From the entries below, copy exactly the lines from the one that contains "[Howard]. (p. 93)" through the one that contains "and are NOT re-typed as claims.", both included, and only those.

---------- Raw data ----------

import Literature.NumberTheory.EllipticCurves.Rank1Residual.Typed.JetchevTamagawaCertificate
import Literature.NumberTheory.EllipticCurves.Rank1Residual.Predicates
import Literature.NumberTheory.EllipticCurves.HeegnerPoints
import HarnessLib

/-!
# Burungale–Skinner–Tian–Wan (arXiv:2409.01350v2, PREPRINT), §11.2.2 Thm. 11.8 (b) for an elliptic
# curve: the OPTIMAL upper bound `#Ш(E/L)[p^∞] · ∏_{q∣N} c_q(E)² ≤_p [E(L) ⊗ ℤ_p : ℤ_p·P_L]²` by the
# index of a Heegner point, `p` ALLOWED to divide the Tamagawa numbers — ONE explicitly labelled
# OPEN binder (claim-tagged; NEVER a fact) and the per-pair certificate it feeds

Written by the typer seat `bsd-littype-01` (gen 2) of the cross-ladder literature-typing layer
(D-0088(4); cell `run/shared/lean/pub/bsd-littype/`). D-0064: one file for §11.2.2 of the source.
HONEST FRAMING: the source is an UNREFEREED preprint; it enters the tree ONLY as an explicitly
labelled OPEN hypothesis (`def … : Prop`, `[claim: …, status: under-review]`), NEVER as a theorem and
NEVER as a `[cite:]`-fact; nothing is asserted about any curve; nothing is booked; no `_holds`. The
theorems of this file take the binder as an explicit hypothesis `hBSTW_OPEN` and are bookkeeping
(arithmetic on the inequality + published tree theorems BY NAME), exactly the chain of the tree's
PUBLISHED companion `Rank1Residual/Typed/JetchevTamagawaCertificate.lean` (Jetchev 2008 Cor. 1.5)
with BSTW's sharper bound in place of Jetchev's.

## The printed statement (arXiv:2409.01350v2, p. 92; TeX label `boundSha`, tex l.7847; litref
## page file `pub/bsd-litref/bstw24/staging/bsd-litref-bstw24-ty/text/bstw24-v2-pages.json` p. 92)

> **Theorem 11.8.** Let `g ∈ S₂(Γ₀(N))` be an elliptic newform, `F` the Hecke field and `𝒪` the
> integer ring. Let `A_g` be an associated `GL₂`-type abelian variety over `ℚ` with `𝒪 ↪ End(A_g)`.
> Let `p ∤ 2N` be a prime and `λ` a prime of the Hecke field `F` above `p`. Suppose that either
> `λ ∤ a_p(g)` or `a_p(g) = 0`. (a) We have `ord_{s=1} L(s,g) = 1 ⟹ #Ш(A_g)[λ^∞] < ∞`.
> (b) Suppose that `ord_{s=1} L(s,g) ≤ 1`. Suppose also that (van_ℚ) and (im) hold for the
> associated `λ`-adic Galois representation. Let `L` be an imaginary quadratic field satisfying
> (ord) [= (2.15): `p` splits in `L`], (coprime) [= (9.9): `(D_L, N) = 1`], (Heeg) [`ℓ ∣ N ⟹ ℓ`
> splits in `L`] and (irr_L) [`T̄` is an absolutely irreducible `k_λ[G_L]`-module] so that
> `ord_{s=1} L(s, g/L) = 1`. Let `P_L ∈ A_g(L)` be the Heegner point arising from an
> `(𝒪,λ)`-optimal modular parametrisation of `A_g`. Then
> `[A_g(L) ⊗_𝒪 𝒪_λ : 𝒪_λ·P_L]² ≥ |#Ш(A_{g/L})[λ^∞] · ∏_{q∣N} c_q(A_g)²|_λ^{-1}`.
> **Remark 11.9.** The `p`-part of the conjectural BSD formula for `A_g` over `L` predicts the upper
> bound as in Theorem 11.8(b) to be an equality. The above upper bound is finer than the one
> arising from the Kolyvagin system of Heegner points. Specifically, `p` is allowed to divide the
> Tamagawa numbers, unlike the results of [Kolyvagin], [Howard]. (p. 93)

with (van_M) "`T̄^{G_M} = 0`" and (im) "there exists `σ ∈ G_ℚ` fixing `ℚ_∞` such that `T/(σ−1)`
is a free `𝒪_λ`-module of rank `1`" (Thm. 9.21 (b), p. 84). Part (a) and Cor. 11.10 (first
sentence: `ord_{s=1} L(s,E) = 1 ⟹ rank 1, #Ш(E)[p^∞] < ∞`) are, for an elliptic curve, covered by
the tree's PUBLISHED Gross–Zagier–Kolyvagin fact `rank_eq_analyticRank_of_analyticRank_le_one`
and are NOT re-typed as claims.

## Transcription (elliptic-curve instance `A_g = E`, `F = ℚ`, `𝒪 = ℤ`, `λ = p`; dictionary of
## `Jetchev2008/HeegnerIndexTamagawaBound.lean` and `HeegnerPoints.lean`)

`W` a globally minimal model of `E` (`N = W.conductorNorm ℤ`); `p ≠ 2`, good at `p`,
`p ∤ a_p ∨ a_p = 0` (`W.frobeniusTrace p`); `ord_{s=1} L(s,E) ≤ 1` = `W.analyticRank ≤ 1`;
(im) = `Rank1Residual.BigIm W p` (verbatim the tree's transcription of the same printed hypothesis
of Burungale–Castella–Skinner 2025); (van_ℚ) ∧ (irr_L) ⟸ `Rank1Residual.Surj W p` (`ρ̄_{E,p}` onto
`GL₂(𝔽_p)`: then `E(ℚ)[p] = 0`, and `ρ̄(G_L) ⊇ SL₂(𝔽_p)` acts absolutely irreducibly, `p` odd) —
a SUFFICIENT condition, so the binder is WEAKER than print on this line (the literal (irr_L),
absolute irreducibility of `E[p]|_{G_L}`, has no elliptic-curve predicate in the tree; the
`ModPGaloisRep.IsAbsIrreducibleOverSqrt` road of `BCDTModularity.lean` would need a framed mod-`p`
representation datum — TODO(general form)); `L = K` an imaginary quadratic field
(`IsImaginaryQuadratic K`) with `p` split (`#primesOver p = 2`), `(d_K, N) = 1` (`IsCoprime`),
the Heegner hypothesis (`SatisfiesHeegnerHypothesis N K`), and `ord_{s=1} L(s, E/K) = 1` =
`LDerivEK W K ≠ 0` (under (Heeg) the sign is `−1`, so `L(E/K,1) = 0`); `P_L` = a Heegner point
`P ∈ E(K)` (`IsHeegnerPoint N W K P`) of an OPTIMAL `E` — optimality as the strong-Weil datum
`hopt` of the Jetchev fact ("`c·Λ_f = Λ_E` for some parametrisation datum"; an `X₀(N)`-optimal curve
is `(ℤ,p)`-optimal for every `p`, so again WEAKER than print) — of infinite order (`¬ IsOfFinAddOrder P`;
automatic in print by Gross–Zagier, kept as a binder). Conclusion, with
`[E(L) ⊗ ℤ_p : ℤ_p·P_L] = p^{ord_p [E(L) : ℤ P_L]}` (`E(L)` of rank one, `P_L` non-torsion) and
`∏_{q∣N} c_q(E) = W.tamagawaProduct`:
`ord_p #Ш(E/K)[p^∞] + 2·ord_p ∏_q c_q(E) ≤ 2·ord_p [E(K) : ℤ P]`, spelled with
`Nat.card (AddCommGroup.primaryComponent (W.baseChange K).sha p)` and `(AddSubgroup.zmultiples P).index`
exactly as in the Jetchev fact (whose bound has `2·ord_p c_q` for ONE `q ∣ N` where this one has the
full product — Rem. 11.9).

## What the theorems do (per pair; nothing booked; the OPEN binder is an explicit hypothesis)

* `padicValNat_card_shaPrimary_baseChange_eq_zero_of_thm118b_OPEN_of_index_le` — granted the binder,
  the certificate `ord_p [E(K) : ℤ P] ≤ ord_p ∏_q c_q(E)` (the BSD-predicted EQUALITY when
  `Ш(E/K)[p] = 0`, Rem. 11.9; it is the shape the `Ш`-census lane measures at pairs where `p` divides
  SEVERAL Tamagawa numbers or one of them twice, where Jetchev's one-`q` certificate is empty) gives
  `ord_p #Ш(E/K)[p^∞] = 0`;
* `noPTorsion_of_thm118b_OPEN_of_index_le` — hence `Ш(E/ℚ)[p] = 0` (Kolyvagin's finiteness
  `kolyvagin N W K` by name + `injOn_shaRestriction_torsionBy`, verbatim the Jetchev chain);
* `bsdp_of_thm118b_OPEN_of_index_le` — with GZK and `ord_p #Ш_an = 0`, Miller's `BSD(E,p)`.

## References
* [BurungaleSkinnerTianWan2024] arXiv:2409.01350v2: Thm. 11.8, Rem. 11.9, Cor. 11.10 (pp. 92–93;
  labels boundSha, tex l.7847 / l.7941 / l.7950); hypotheses (ord) = (2.15), (coprime) = (9.9),
  (Heeg), (irr_K)/(van_M) (§2.2.2, tex l.1264–1270), (im) (Thm. 9.21 (b), p. 84).
* [Jetchev2008] Compos. Math. 144 (2008) Cor. 1.5 — the PUBLISHED one-prime bound (tree fact
  `Jetchev2008.cor15_padicValNat_card_primaryComponent_sha_le`), whose certificate chain this file copies.
* [GrossLMS1991] Thm. 1.3 (Kolyvagin); [Miller2011LMS] Def. 1.1.
-/

noncomputable section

----------

• _Solution to the exercise_:
> Tamagawa numbers, unlike the results of [Kolyvagin], [Howard]. (p. 93)

with (van_M) "`T̄^{G_M} = 0`" and (im) "there exists `σ ∈ G_ℚ` fixing `ℚ_∞` such that `T/(σ−1)`
is a free `𝒪_λ`-module of rank `1`" (Thm. 9.21 (b), p. 84). Part (a) and Cor. 11.10 (first
sentence: `ord_{s=1} L(s,E) = 1 ⟹ rank 1, #Ш(E)[p^∞] < ∞`) are, for an elliptic curve, covered by
the tree's PUBLISHED Gross–Zagier–Kolyvagin fact `rank_eq_analyticRank_of_analyticRank_le_one`
and are NOT re-typed as claims.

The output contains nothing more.